Teaching Machines Rules and Algorithms

Cellular Automata Learning Neural Network

🦠 This particular Coronavirus strain (SARS Cov2) is the biggest calamity to happen to humanity since World War 2. It has put all of us in our homes without anything interesting to do, so I decided to take time and try out some whacky ideas. But being limited by compute power of a Google Colab I needed to try out something simple, quick and low power, not training some giant neural network based language model for Covid-19 Kaggle challenge.

Like always I go on a bit of writing before getting to the point so TL;DR.

📦 Software 2.0

Machine learning is good with cases where we have large datasamples and we need to generate algorithms from it, though very important problem it's still has not entered the software industry as much as a developer would want. The few changes that have happened is that now I have to write an API query to Google and they run the networks.

But this is boring and not where it should be, conventional software programming still dominates most of the things we do. I have a theory why that is, the current state of machine learning algorithms have gone from data ➜ algorithm but all the other software goes from algorithm ➜ data and we do not have a way to teach network rules.

An overview of how the business rules, you can look at the complexity that they have and ignoring the data flow piece there is a possibility to convert this into Neural Engine

The reason I bring up business rules is because that is what I do professionaly, building integrated systems that take in documents at one end and create business metrics at the other end. I had an idea that most of business rules can be converted into giant if/else statements and you just need a smart enough language to load that run those, this can be loosely interpreted as Flow-based programing where the data flows through and rules can be easily understood and created without writing a JSON for each complex rule.
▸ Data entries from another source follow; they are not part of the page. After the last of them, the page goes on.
/-!
# The sharp Kusmin–Landau inequality (Landau's `cot(πθ/2)`; Hiary–Patel–Yang, Lemma 2.3)

Topic `Literature/NumberTheory/LFunctions`. The tree's discrete Kusmin–Landau inequality
`Literature.NumberTheory.LFunctions.VdC.kusminLandau` (`VanDerCorputZeta.lean`, Graham–Kolesnik
Thm 2.1) carries the constant `2/δ`. The explicit van der Corput theory behind the explicit bounds
for `ζ(1/2 + it)` (Hiary–Patel–Yang 2024, Yang 2024, Patel–Yang 2024) rests on the SHARP form, due
to Landau (1928): if `f'` is monotonic and `θ ≤ f' ≤ 1 - θ` then `|∑ e(f(n))| ≤ cot(πθ/2)`
(`≤ 2/(πθ)`), and on its asymmetric generalisation (Karamata–Tomić; Hiary–Patel–Yang 2024,
Lemma 2.3 "generalised Cheng–Graham lemma"): "Let `f(x)` be a real-valued function with a
monotonic and continuous derivative on `[a, b)`, satisfying `ℓ + U⁻¹ ≤ f'(x) ≤ ℓ + 1 - V⁻¹`
(`x ∈ [a, b)`) for some `U, V > 1` and some integer `ℓ`. Then `|∑_{a ≤ n < b} e(f(n))| ≤ (U + V)/π`."
(Yang 2024, eq. (2.2)–(2.3): `S_f(a, N) ≤ 2/(πλ₁)`, resp. `≤ (λ₁⁻¹ + μ₁⁻¹)/π`.)

Everything here is PROVED, following the printed proof of Hiary–Patel–Yang §5 (Abel summation
against `G(n) = 1/(1 - e(g(n)))`, `|G| = 1/(2 sin πg)` (`|e(x) - 1| = 2|sin πx|`), telescoping of `cot(πg(n))`, and the
half-angle identities `(1 + cos πx)/sin πx = cot(πx/2)`, `(1 - cos πx)/sin πx = tan(πx/2)`), in
the discrete setting of the tree (phases `φ : ℤ → ℝ`, increments `θ(n) = φ(n+1) - φ(n)`):

* `Literature.NumberTheory.LFunctions.VdC.kusminLandau_cot` — increments nondecreasing (or
  nonincreasing, `…_cot'`) and in `[ν + λ, ν + 1 - μ]` on `m ≤ n < M` (`m < M`):
  `‖∑_{n=m}^{M} e(φ(n))‖ ≤ (cot(πλ/2) + cot(πμ/2))/2`;
* `Literature.NumberTheory.LFunctions.VdC.kusminLandau_sharp` — the same with the bound
  `(λ⁻¹ + μ⁻¹)/π` (any `m, M`, assuming `λ + μ ≤ 1`);
* `Literature.NumberTheory.LFunctions.VdC.kusminLandau_deriv`, `…_deriv_Ioc` — **Hiary–Patel–Yang's
  Lemma 2.3** for a phase `f` differentiable on `[a, b]` with monotone derivative
  `ν + λ ≤ f' ≤ ν + 1 - μ`: `‖∑_{a ≤ n ≤ b} e(f(n))‖ ≤ (λ⁻¹ + μ⁻¹)/π` (no side condition), and the
  symmetric case `‖∑‖ ≤ 2/(πλ)` (`…_deriv_symm`).

## References

* G. A. Hiary, D. Patel, A. Yang, *An improved explicit estimate for `ζ(1/2 + it)`*, J. Number
  Theory 256 (2024), 195–217 = arXiv:2207.02366, Lemma 2.3 and §5 (its proof).
  [cite: HiaryPatelYang2024, Lemma 2.3]
* E. Landau, *Über eine trigonometrische Summe*, Nachr. Ges. Wiss. Göttingen (1928), 21–24
  (the bound `cot(πθ/2)` and its sharpness).
* A. Yang, *Explicit bounds on `ζ(s)` in the critical strip and a zero-free region*, J. Math.
  Anal. Appl. 534 (2024) = arXiv:2301.03165, eqs. (2.2)–(2.3).
* S. W. Graham, G. Kolesnik, *Van der Corput's Method of Exponential Sums*, LMS LN 126 (1991),
  Thm 2.1.
-/

noncomputable section

open Finset Real

namespace Literature.NumberTheory.LFunctions
namespace VdC

/-! ### Exact norms of the Kusmin–Landau coefficients -/

/-- `‖c(x)‖ = 1/(2|sin(πx)|)` for the Kusmin–Landau coefficient `c(x) = 1/(e(x) - 1)`
(`‖e(x) - 1‖ = 2|sin(πx)|`). [folklore] -/
theorem norm_cKL_eq {x : ℝ} (hx : Real.sin (π * x) ≠ 0) : ‖cKL x‖ = 1 / (2 * |Real.sin (π * x)|) := by
  have hn : ‖e x - 1‖ = 2 * |Real.sin (π * x)| := by
    rw [e_sub_one_eq, norm_mul, norm_mul, Complex.norm_real, Real.norm_eq_abs, Complex.norm_two]
    have h : ‖(-(Real.sin (π * x) : ℂ) + (Real.cos (π * x) : ℂ) * Complex.I)‖ = 1 := by
      have := Complex.norm_add_mul_I (-Real.sin (π * x)) (Real.cos (π * x))
      rw [Complex.ofReal_neg] at this
      rw [this, neg_sq, Real.sin_sq_add_cos_sq, Real.sqrt_one]
    rw [h, mul_one]
  have h := congrArg (‖·‖) (cKL_mul_e_sub_one hx)
  simp only [norm_mul, norm_one, hn] at h
  have hpos : 0 < 2 * |Real.sin (π * x)| := by positivity
  field_simp
  linarith

/-- `c(x) + 1 = c(x) e(x)`. [folklore] -/
theorem cKL_add_one {x : ℝ} (hx : Real.sin (π * x) ≠ 0) : cKL x + 1 = cKL x * e x := by
  have h := cKL_mul_e_sub_one hx
  linear_combination -h

/-- `‖c(x) + 1‖ = ‖c(x)‖`. [folklore] -/
theorem norm_cKL_add_one {x : ℝ} (hx : Real.sin (π * x) ≠ 0) : ‖cKL x + 1‖ = ‖cKL x‖ := by
  rw [cKL_add_one hx, norm_mul, norm_e, mul_one]

/-! ### Half-angle identities and elementary bounds for `cot` -/

/-- `(1 + cos πx)/sin πx = cot(πx/2)`, i.e. `1/sin πx + cot πx = cot(πx/2)`, for `0 < x < 1`.
[folklore] -/
theorem inv_sin_add_cotπ {x : ℝ} (h0 : 0 < x) (h1 : x < 1) :
    1 / Real.sin (π * x) + cotπ x = Real.cot (π * x / 2) := by
  have hπ := Real.pi_pos
  set u : ℝ := π * x / 2 with hu
  have hu0 : 0 < u := by positivity
  have hu1 : u < π / 2 := by rw [hu]; nlinarith
  have hsu : 0 < Real.sin u := Real.sin_pos_of_pos_of_lt_pi hu0 (by linarith)
  have hcu : 0 < Real.cos u := Real.cos_pos_of_mem_Ioo ⟨by linarith, hu1⟩
  have hx2 : π * x = 2 * u := by rw [hu]; ring
  unfold cotπ
  rw [hx2, Real.sin_two_mul, Real.cos_two_mul, Real.cot_eq_cos_div_sin]
  have hc2 : Real.cos u ^ 2 = 1 - Real.sin u ^ 2 := by
    have := Real.sin_sq_add_cos_sq u; linarith
  field_simp
  nlinarith [hc2]

/-- `(1 - cos πx)/sin πx = tan(πx/2)`, i.e. `1/sin πx - cot πx = tan(πx/2)`, for `0 < x < 1`.
[folklore] -/
theorem inv_sin_sub_cotπ {x : ℝ} (h0 : 0 < x) (h1 : x < 1) :
    1 / Real.sin (π * x) - cotπ x = Real.tan (π * x / 2) := by
  have hπ := Real.pi_pos
  set u : ℝ := π * x / 2 with hu
  have hu0 : 0 < u := by positivity
  have hu1 : u < π / 2 := by rw [hu]; nlinarith
  have hsu : 0 < Real.sin u := Real.sin_pos_of_pos_of_lt_pi hu0 (by linarith)
  have hcu : 0 < Real.cos u := Real.cos_pos_of_mem_Ioo ⟨by linarith, hu1⟩
  have hx2 : π * x = 2 * u := by rw [hu]; ring
  unfold cotπ
  rw [hx2, Real.sin_two_mul, Real.cos_two_mul, Real.tan_eq_sin_div_cos]
  have hc2 : Real.cos u ^ 2 = 1 - Real.sin u ^ 2 := by
    have := Real.sin_sq_add_cos_sq u; linarith
  field_simp
  nlinarith [hc2]

/-- `cot y ≤ 1/y` for `0 < y < π/2` (from `y ≤ tan y`). [folklore] -/
theorem cot_le_inv {y : ℝ} (h0 : 0 < y) (h1 : y < π / 2) : Real.cot y ≤ 1 / y := by
  have hs : 0 < Real.sin y := Real.sin_pos_of_pos_of_lt_pi h0 (by linarith [Real.pi_pos])
  have hc : 0 < Real.cos y := Real.cos_pos_of_mem_Ioo ⟨by linarith, h1⟩
  have ht := Real.le_tan h0.le h1
  rw [Real.tan_eq_sin_div_cos, le_div_iff₀ hc] at ht
  rw [Real.cot_eq_cos_div_sin, div_le_div_iff₀ hs h0]
  linarith

/-- `cot(πx/2) ≤ 2/(πx)` for `0 < x < 1`. [folklore] -/
theorem cot_pi_mul_div_two_le {x : ℝ} (h0 : 0 < x) (h1 : x < 1) :
    Real.cot (π * x / 2) ≤ 2 / (π * x) := by
  have hπ := Real.pi_pos
  have h := cot_le_inv (y := π * x / 2) (by positivity) (by nlinarith)
  rw [one_div, inv_div] at h
  exact h

/-- `cot` is nonincreasing on `(0, π)`: `cot b ≤ cot a` for `0 < a ≤ b < π`. [folklore] -/
theorem cot_le_cot {a b : ℝ} (ha : 0 < a) (hab : a ≤ b) (hb : b < π) : Real.cot b ≤ Real.cot a := by
  have hsa : 0 < Real.sin a := Real.sin_pos_of_pos_of_lt_pi ha (by linarith)
  have hsb : 0 < Real.sin b := Real.sin_pos_of_pos_of_lt_pi (by linarith) hb
  rw [Real.cot_eq_cos_div_sin, Real.cot_eq_cos_div_sin, div_le_div_iff₀ hsb hsa, ← sub_nonneg]
  have : Real.cos a * Real.sin b - Real.cos b * Real.sin a = Real.sin (b - a) := by
    rw [Real.sin_sub]; ring
  rw [this]
  exact Real.sin_nonneg_of_nonneg_of_le_pi (by linarith) (by linarith)

/-- `0 ≤ cot y` for `0 < y ≤ π/2`. [folklore] -/
theorem cot_nonneg {y : ℝ} (h0 : 0 < y) (h1 : y ≤ π / 2) : 0 ≤ Real.cot y := by
  rw [Real.cot_eq_cos_div_sin]
  exact div_nonneg (Real.cos_nonneg_of_mem_Icc ⟨by linarith, h1⟩)
    (Real.sin_nonneg_of_nonneg_of_le_pi h0.le (by linarith [Real.pi_pos]))

/-- `tan(πx/2) ≤ cot(πμ/2)` for `0 < x ≤ 1 - μ`, `0 < μ` (`tan(π(1-μ)/2) = cot(πμ/2)` and `tan`
is increasing). [folklore] -/
theorem tan_le_cot_of_le_one_sub {x μ : ℝ} (h0 : 0 < x) (hμ : 0 < μ) (hx : x ≤ 1 - μ) :
    Real.tan (π * x / 2) ≤ Real.cot (π * μ / 2) := by
  have hπ := Real.pi_pos
  have hμ1 : μ < 1 := by linarith
  have e1 : Real.cot (π * μ / 2) = Real.tan (π * (1 - μ) / 2) := by
    rw [show π * (1 - μ) / 2 = π / 2 - π * μ / 2 by ring, Real.tan_pi_div_two_sub,
      Real.tan_eq_sin_div_cos, Real.cot_eq_cos_div_sin, inv_div]
  rw [e1]
  have hI1 : π * x / 2 ∈ Set.Ioo (-(π / 2)) (π / 2) := ⟨by nlinarith, by nlinarith⟩
  have hI2 : π * (1 - μ) / 2 ∈ Set.Ioo (-(π / 2)) (π / 2) := ⟨by nlinarith, by nlinarith⟩
  exact Real.strictMonoOn_tan.monotoneOn hI1 hI2 (by nlinarith)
🤖 PoC: The idea of cellular automata

While my readings I came about two practical applications of neural network to perform tasks that are more software oriented. Both of them can be seen in Differentiable Neural Computers, one is long term copy pasting the other is shortest path finding on a graph. These are practical examples of a copy-pasting mechanism and Dijkstra's Algorithm, though still not the perfect solution but better than the rest.

I needed something that was simple enough, and I came across Conway's Game of Life something that is very simple but can generate some amazing patterns. I was not interested in generating the specific grids but more on the simplicity of it's algorithm which has three simple rules

  • Any live cell with two or three neighbors survives.
  • Any dead cell with three live neighbors becomes a live cell.
  • All other live cells die in the next generation. Similarly, all other dead cells stay dead.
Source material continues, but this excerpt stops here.